Task goal:
Set down, character for character, everything in the records below from the line holding "4. *One pressure" down to the line holding "theorem norm_le_of_hasTypeITimeDecay_of_le", and no other line.

Given information:
▬▬▬▬▬▬

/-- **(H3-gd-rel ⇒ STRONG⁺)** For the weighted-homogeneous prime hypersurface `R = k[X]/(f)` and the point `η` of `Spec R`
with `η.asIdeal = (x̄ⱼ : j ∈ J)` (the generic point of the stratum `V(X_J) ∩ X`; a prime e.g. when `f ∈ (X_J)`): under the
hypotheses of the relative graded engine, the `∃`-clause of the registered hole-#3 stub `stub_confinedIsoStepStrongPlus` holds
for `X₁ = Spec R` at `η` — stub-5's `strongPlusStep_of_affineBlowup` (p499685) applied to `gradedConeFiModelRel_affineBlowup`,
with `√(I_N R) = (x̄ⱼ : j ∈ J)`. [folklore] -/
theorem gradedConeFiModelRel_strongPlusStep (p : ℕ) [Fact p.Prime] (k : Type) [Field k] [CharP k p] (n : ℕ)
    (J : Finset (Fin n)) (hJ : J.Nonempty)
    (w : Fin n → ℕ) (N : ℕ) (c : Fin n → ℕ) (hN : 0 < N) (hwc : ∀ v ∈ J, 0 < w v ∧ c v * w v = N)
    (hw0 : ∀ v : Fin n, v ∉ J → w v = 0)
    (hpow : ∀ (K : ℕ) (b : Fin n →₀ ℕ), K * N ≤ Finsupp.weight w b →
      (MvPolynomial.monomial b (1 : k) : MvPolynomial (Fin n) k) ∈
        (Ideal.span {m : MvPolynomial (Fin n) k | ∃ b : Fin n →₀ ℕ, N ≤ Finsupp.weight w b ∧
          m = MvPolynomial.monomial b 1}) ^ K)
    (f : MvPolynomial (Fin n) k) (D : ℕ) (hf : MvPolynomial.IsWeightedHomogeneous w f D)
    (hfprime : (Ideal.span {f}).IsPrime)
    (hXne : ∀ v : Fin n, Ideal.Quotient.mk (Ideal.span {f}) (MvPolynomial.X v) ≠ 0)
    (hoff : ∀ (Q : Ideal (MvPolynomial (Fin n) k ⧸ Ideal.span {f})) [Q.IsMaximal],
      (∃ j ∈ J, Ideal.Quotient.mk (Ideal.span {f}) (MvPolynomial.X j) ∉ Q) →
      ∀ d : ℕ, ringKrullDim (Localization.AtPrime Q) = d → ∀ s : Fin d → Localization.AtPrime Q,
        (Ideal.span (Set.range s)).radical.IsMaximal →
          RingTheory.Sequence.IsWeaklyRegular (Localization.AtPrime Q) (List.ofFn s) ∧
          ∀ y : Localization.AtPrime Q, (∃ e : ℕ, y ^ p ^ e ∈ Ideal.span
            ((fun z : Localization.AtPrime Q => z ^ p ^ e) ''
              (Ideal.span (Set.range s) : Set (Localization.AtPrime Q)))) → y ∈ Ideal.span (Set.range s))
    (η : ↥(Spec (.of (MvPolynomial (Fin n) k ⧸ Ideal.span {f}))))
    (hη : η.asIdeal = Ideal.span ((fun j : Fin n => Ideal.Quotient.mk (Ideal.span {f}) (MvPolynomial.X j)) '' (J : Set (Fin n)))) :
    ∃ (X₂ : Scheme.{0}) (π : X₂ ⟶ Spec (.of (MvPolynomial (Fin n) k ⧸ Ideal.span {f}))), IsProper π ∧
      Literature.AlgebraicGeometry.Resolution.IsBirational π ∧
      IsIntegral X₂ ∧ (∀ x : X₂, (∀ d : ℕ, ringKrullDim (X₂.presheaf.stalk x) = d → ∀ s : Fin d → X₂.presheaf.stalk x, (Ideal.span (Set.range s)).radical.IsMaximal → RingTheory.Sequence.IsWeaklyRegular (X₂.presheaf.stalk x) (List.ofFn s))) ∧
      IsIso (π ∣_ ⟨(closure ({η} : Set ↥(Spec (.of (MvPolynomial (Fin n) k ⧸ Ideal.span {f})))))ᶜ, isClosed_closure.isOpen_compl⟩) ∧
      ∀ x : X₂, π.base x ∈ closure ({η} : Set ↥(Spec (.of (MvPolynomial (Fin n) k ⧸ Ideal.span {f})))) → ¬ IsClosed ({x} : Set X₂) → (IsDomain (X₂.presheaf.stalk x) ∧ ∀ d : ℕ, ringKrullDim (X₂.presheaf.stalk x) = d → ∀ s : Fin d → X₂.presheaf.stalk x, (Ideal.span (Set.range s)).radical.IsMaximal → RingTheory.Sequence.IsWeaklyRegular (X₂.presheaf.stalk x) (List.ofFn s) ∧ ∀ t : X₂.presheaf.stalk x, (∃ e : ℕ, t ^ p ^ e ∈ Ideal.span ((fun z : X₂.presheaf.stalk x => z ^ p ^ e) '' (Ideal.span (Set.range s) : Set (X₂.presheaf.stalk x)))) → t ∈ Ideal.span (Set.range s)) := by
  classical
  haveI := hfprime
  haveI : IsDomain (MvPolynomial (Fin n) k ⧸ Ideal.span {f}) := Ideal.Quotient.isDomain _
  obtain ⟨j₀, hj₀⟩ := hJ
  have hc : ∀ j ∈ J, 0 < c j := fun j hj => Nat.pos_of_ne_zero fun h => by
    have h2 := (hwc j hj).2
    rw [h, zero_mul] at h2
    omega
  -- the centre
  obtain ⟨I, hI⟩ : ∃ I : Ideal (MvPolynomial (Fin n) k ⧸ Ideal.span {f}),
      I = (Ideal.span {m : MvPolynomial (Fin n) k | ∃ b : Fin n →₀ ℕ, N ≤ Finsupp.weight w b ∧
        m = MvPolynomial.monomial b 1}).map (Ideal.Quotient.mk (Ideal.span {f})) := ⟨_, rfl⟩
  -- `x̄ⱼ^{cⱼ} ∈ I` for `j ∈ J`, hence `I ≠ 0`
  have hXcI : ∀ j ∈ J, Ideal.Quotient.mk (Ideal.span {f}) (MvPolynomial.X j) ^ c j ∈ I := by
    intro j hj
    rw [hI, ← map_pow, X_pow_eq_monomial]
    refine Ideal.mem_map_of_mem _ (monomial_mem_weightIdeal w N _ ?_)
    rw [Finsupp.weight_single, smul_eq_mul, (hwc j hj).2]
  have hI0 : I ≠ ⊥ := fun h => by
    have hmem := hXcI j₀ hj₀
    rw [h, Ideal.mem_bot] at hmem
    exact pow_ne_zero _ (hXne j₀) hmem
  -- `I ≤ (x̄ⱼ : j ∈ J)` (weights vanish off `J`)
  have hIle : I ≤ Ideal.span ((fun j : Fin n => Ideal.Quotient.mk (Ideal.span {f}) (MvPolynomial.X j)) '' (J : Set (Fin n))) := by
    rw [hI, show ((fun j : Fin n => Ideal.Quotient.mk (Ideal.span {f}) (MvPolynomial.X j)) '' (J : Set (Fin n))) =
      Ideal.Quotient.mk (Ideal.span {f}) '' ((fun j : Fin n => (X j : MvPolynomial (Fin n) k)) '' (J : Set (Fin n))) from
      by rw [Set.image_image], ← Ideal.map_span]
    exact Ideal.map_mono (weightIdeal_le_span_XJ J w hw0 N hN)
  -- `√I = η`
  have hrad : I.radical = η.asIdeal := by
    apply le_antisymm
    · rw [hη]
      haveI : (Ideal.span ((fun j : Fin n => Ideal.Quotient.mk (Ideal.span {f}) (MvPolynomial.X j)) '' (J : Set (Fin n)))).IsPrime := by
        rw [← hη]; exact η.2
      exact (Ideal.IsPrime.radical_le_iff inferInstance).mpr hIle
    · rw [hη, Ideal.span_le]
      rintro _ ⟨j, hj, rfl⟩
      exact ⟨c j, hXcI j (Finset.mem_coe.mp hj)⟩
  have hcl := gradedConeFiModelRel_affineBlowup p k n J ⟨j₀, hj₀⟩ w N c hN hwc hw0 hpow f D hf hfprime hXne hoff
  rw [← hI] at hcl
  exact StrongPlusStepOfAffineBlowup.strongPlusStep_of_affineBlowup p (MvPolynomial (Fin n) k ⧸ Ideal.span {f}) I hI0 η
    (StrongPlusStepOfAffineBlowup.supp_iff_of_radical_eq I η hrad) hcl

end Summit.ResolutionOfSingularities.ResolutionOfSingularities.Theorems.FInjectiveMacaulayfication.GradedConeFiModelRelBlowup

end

▬▬▬▬▬▬

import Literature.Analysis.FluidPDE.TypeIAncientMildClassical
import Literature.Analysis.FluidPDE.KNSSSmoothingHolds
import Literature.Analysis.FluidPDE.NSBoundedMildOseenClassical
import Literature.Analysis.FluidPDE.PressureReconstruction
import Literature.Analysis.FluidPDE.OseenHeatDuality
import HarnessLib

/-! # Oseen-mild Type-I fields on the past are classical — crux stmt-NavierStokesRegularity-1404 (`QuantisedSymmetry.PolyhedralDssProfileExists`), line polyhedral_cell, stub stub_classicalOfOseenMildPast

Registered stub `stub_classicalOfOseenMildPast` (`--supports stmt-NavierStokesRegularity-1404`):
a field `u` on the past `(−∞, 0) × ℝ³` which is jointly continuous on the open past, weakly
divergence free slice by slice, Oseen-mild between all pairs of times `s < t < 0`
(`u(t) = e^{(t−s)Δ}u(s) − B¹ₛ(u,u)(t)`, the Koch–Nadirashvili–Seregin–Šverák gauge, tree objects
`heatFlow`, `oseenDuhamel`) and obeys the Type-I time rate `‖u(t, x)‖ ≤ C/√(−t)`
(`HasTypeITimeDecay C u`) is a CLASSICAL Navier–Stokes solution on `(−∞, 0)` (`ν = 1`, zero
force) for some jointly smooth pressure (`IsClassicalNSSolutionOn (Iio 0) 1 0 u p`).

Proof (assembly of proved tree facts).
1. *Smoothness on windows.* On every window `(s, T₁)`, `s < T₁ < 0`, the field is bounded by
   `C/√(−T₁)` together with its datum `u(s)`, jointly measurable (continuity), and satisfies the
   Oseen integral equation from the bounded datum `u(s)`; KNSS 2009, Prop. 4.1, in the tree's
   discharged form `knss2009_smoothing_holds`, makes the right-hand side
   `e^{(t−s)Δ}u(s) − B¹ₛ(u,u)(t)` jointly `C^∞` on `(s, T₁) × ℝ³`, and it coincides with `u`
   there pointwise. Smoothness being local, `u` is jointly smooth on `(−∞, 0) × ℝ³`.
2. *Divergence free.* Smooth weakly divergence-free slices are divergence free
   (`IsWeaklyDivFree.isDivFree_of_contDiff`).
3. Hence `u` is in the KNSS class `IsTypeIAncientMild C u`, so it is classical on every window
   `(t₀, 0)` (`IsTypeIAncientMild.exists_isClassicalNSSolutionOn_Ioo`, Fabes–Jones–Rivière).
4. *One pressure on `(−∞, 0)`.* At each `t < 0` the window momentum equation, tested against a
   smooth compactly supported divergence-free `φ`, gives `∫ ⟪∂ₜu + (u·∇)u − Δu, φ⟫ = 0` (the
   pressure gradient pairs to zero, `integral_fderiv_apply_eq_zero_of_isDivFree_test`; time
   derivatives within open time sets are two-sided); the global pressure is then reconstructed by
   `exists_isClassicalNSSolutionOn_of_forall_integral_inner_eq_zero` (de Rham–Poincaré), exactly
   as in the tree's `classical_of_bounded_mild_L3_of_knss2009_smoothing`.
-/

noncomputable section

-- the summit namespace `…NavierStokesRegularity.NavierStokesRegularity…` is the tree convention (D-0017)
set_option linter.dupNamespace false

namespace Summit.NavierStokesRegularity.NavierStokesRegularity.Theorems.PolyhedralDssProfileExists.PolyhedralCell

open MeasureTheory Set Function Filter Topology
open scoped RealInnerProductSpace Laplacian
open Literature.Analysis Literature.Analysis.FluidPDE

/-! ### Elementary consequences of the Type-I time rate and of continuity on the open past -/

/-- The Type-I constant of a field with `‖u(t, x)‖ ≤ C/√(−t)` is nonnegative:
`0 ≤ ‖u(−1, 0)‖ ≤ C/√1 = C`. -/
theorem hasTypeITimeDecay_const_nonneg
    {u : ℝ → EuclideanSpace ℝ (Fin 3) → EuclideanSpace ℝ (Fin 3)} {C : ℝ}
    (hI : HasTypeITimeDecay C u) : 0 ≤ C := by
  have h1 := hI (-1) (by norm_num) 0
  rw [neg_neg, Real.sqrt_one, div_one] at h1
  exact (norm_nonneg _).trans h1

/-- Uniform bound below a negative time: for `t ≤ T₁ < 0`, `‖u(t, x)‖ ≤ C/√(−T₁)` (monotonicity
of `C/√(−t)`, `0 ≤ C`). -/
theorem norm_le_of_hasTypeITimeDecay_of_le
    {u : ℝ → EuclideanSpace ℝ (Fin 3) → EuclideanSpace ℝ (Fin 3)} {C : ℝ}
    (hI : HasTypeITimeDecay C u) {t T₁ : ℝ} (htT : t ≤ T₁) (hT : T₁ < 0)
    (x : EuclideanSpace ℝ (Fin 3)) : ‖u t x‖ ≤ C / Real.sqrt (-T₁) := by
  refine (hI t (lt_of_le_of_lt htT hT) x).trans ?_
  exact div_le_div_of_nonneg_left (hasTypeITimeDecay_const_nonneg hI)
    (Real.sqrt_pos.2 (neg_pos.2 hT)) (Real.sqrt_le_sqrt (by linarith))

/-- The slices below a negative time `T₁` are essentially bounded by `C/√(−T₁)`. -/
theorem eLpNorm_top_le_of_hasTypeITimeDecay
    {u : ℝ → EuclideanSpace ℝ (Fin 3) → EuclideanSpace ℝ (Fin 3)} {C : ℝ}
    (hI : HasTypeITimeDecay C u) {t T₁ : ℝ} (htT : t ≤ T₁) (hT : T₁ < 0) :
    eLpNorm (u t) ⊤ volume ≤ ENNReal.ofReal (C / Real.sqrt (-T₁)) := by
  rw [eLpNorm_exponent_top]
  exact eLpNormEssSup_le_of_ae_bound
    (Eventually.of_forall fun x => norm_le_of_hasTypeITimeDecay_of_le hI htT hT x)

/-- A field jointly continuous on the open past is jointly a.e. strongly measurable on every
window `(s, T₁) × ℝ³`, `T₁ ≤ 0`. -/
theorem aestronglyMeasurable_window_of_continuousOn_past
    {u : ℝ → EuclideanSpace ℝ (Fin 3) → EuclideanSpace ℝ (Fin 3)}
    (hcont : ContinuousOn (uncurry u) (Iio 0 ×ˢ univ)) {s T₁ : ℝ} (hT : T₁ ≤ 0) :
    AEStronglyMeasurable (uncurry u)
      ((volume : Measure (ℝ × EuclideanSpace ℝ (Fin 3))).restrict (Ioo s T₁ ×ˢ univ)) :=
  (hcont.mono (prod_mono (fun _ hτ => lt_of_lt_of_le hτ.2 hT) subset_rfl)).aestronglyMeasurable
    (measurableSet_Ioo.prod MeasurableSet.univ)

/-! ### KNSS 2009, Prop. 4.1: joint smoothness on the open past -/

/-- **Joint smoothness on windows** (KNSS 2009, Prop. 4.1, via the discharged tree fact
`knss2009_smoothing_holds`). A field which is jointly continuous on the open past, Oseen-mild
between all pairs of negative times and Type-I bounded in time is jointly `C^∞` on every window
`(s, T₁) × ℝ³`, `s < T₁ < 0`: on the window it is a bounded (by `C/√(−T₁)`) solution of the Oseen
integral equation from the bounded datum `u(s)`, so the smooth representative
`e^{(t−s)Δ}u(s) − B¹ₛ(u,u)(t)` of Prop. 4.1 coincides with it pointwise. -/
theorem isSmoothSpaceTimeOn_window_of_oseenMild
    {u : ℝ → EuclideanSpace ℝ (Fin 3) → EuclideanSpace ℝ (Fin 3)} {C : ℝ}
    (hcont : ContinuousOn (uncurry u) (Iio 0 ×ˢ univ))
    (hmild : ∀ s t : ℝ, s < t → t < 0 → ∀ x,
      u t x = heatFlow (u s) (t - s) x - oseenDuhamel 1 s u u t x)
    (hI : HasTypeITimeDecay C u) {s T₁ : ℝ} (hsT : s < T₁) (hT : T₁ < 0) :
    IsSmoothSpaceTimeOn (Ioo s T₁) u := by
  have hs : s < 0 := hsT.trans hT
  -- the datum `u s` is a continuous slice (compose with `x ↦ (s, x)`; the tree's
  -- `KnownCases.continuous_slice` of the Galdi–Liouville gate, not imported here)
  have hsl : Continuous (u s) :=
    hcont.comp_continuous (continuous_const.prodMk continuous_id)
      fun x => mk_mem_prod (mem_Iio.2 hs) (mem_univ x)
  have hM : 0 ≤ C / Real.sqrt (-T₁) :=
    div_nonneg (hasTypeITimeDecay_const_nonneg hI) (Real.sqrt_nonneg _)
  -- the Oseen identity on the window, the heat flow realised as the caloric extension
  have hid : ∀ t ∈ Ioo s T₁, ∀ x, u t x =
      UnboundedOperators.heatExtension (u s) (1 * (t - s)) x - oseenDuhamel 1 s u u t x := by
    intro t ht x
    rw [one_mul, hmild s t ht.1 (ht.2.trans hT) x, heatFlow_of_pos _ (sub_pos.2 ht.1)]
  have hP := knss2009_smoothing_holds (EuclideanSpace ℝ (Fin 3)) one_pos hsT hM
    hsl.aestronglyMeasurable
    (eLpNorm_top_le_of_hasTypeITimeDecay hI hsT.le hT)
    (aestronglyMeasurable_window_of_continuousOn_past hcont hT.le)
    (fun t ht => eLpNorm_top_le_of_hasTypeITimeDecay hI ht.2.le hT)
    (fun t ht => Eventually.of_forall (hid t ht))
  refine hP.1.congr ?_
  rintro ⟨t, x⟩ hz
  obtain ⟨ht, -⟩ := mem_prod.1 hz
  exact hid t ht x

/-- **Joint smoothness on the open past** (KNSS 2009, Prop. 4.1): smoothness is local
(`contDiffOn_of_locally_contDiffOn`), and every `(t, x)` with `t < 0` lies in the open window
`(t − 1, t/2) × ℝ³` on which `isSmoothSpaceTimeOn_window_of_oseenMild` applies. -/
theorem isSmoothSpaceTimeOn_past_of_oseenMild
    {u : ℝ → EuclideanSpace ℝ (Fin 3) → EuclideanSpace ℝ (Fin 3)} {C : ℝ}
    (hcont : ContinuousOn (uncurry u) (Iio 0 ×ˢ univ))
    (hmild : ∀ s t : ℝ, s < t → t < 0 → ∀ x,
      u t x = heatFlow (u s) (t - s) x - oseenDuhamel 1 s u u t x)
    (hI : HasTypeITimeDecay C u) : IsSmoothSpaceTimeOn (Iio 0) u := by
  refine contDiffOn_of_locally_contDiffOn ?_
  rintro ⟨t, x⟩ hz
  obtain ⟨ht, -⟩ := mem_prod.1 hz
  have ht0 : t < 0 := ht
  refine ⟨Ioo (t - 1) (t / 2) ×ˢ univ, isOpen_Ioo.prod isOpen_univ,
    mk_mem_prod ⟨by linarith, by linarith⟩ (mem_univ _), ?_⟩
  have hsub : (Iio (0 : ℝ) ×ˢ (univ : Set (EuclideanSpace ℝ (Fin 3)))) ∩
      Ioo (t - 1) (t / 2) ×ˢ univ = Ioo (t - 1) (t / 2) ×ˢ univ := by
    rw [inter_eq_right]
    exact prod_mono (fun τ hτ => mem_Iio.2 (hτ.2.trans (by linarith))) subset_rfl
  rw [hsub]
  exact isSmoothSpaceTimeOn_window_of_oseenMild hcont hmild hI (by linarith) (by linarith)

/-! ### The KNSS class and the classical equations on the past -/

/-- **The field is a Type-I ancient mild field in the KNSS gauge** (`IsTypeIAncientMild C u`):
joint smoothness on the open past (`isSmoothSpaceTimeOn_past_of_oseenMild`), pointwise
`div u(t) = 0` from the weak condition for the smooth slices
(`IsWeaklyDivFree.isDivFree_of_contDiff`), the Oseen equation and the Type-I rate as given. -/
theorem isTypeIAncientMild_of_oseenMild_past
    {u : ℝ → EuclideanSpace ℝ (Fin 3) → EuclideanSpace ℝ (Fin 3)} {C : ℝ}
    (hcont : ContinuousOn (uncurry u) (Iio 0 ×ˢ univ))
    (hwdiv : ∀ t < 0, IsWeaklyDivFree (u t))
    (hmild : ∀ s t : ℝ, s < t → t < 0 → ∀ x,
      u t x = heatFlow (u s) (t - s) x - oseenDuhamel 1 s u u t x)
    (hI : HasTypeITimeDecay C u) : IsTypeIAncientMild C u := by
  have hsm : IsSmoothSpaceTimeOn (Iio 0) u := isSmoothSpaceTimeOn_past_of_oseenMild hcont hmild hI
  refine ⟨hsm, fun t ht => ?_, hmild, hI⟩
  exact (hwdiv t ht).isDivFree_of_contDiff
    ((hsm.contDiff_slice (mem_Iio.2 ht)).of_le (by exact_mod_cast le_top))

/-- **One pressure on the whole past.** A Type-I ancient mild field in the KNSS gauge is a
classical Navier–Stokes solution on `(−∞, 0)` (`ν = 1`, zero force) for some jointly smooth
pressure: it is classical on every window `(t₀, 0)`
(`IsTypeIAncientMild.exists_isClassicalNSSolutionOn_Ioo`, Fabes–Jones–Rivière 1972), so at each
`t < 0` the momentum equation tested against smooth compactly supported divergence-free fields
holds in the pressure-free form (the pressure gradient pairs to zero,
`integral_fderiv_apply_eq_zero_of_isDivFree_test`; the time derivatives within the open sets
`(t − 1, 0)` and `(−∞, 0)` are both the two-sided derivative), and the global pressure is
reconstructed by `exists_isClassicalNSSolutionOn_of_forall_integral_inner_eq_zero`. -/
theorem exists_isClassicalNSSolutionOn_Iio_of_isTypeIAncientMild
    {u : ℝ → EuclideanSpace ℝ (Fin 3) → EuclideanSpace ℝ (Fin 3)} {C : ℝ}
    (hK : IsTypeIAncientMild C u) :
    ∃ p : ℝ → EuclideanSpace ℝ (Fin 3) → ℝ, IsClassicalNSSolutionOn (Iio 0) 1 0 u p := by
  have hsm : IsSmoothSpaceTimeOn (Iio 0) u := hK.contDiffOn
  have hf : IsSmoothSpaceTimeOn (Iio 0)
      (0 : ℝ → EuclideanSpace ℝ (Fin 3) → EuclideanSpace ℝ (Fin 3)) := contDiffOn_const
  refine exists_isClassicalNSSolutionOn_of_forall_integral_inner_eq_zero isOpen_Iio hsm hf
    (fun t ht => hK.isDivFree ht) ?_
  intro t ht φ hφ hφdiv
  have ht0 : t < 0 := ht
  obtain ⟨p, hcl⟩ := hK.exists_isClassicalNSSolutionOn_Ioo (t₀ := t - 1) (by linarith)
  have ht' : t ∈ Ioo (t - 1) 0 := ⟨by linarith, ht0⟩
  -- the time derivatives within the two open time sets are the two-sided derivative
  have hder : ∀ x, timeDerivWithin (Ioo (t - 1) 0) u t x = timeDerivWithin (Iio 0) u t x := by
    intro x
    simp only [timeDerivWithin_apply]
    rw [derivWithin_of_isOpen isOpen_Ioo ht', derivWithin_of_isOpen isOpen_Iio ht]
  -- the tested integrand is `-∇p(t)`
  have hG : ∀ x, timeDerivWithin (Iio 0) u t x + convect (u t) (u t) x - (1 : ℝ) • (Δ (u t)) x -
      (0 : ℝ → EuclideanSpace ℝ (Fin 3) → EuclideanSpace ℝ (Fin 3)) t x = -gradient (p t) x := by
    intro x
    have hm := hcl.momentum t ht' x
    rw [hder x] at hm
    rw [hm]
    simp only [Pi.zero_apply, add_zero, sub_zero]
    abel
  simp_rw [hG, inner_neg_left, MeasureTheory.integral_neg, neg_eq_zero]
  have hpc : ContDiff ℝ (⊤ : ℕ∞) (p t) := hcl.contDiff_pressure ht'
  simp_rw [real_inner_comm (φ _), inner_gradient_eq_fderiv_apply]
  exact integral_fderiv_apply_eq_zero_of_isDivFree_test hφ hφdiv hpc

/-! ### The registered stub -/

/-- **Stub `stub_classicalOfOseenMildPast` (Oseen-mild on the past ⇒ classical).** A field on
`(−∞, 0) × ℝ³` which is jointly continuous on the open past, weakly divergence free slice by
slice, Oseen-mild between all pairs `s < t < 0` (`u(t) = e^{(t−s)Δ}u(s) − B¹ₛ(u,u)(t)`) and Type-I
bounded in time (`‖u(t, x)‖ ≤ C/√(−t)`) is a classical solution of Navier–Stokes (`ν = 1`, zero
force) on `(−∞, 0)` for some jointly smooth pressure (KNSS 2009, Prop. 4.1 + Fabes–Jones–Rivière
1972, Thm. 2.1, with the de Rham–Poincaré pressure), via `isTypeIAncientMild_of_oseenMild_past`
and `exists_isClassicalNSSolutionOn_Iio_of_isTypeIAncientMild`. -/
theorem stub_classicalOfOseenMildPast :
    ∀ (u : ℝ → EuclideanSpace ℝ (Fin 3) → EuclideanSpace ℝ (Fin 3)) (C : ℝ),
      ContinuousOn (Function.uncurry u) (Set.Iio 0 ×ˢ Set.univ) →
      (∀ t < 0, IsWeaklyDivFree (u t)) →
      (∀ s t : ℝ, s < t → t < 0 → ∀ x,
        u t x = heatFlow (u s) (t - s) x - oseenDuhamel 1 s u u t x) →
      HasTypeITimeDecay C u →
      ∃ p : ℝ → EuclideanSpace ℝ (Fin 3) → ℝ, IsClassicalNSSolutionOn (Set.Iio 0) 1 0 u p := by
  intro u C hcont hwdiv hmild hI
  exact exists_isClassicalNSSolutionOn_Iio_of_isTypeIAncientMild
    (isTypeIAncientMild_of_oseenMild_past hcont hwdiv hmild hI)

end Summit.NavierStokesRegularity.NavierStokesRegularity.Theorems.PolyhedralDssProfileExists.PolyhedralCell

▬▬▬▬▬▬

Problem solution:
4. *One pressure on `(−∞, 0)`.* At each `t < 0` the window momentum equation, tested against a
   smooth compactly supported divergence-free `φ`, gives `∫ ⟪∂ₜu + (u·∇)u − Δu, φ⟫ = 0` (the
   pressure gradient pairs to zero, `integral_fderiv_apply_eq_zero_of_isDivFree_test`; time
   derivatives within open time sets are two-sided); the global pressure is then reconstructed by
   `exists_isClassicalNSSolutionOn_of_forall_integral_inner_eq_zero` (de Rham–Poincaré), exactly
   as in the tree's `classical_of_bounded_mild_L3_of_knss2009_smoothing`.
-/

noncomputable section

-- the summit namespace `…NavierStokesRegularity.NavierStokesRegularity…` is the tree convention (D-0017)
set_option linter.dupNamespace false

namespace Summit.NavierStokesRegularity.NavierStokesRegularity.Theorems.PolyhedralDssProfileExists.PolyhedralCell

open MeasureTheory Set Function Filter Topology
open scoped RealInnerProductSpace Laplacian
open Literature.Analysis Literature.Analysis.FluidPDE

/-! ### Elementary consequences of the Type-I time rate and of continuity on the open past -/

/-- The Type-I constant of a field with `‖u(t, x)‖ ≤ C/√(−t)` is nonnegative:
`0 ≤ ‖u(−1, 0)‖ ≤ C/√1 = C`. -/
theorem hasTypeITimeDecay_const_nonneg
    {u : ℝ → EuclideanSpace ℝ (Fin 3) → EuclideanSpace ℝ (Fin 3)} {C : ℝ}
    (hI : HasTypeITimeDecay C u) : 0 ≤ C := by
  have h1 := hI (-1) (by norm_num) 0
  rw [neg_neg, Real.sqrt_one, div_one] at h1
  exact (norm_nonneg _).trans h1

/-- Uniform bound below a negative time: for `t ≤ T₁ < 0`, `‖u(t, x)‖ ≤ C/√(−T₁)` (monotonicity
of `C/√(−t)`, `0 ≤ C`). -/
theorem norm_le_of_hasTypeITimeDecay_of_le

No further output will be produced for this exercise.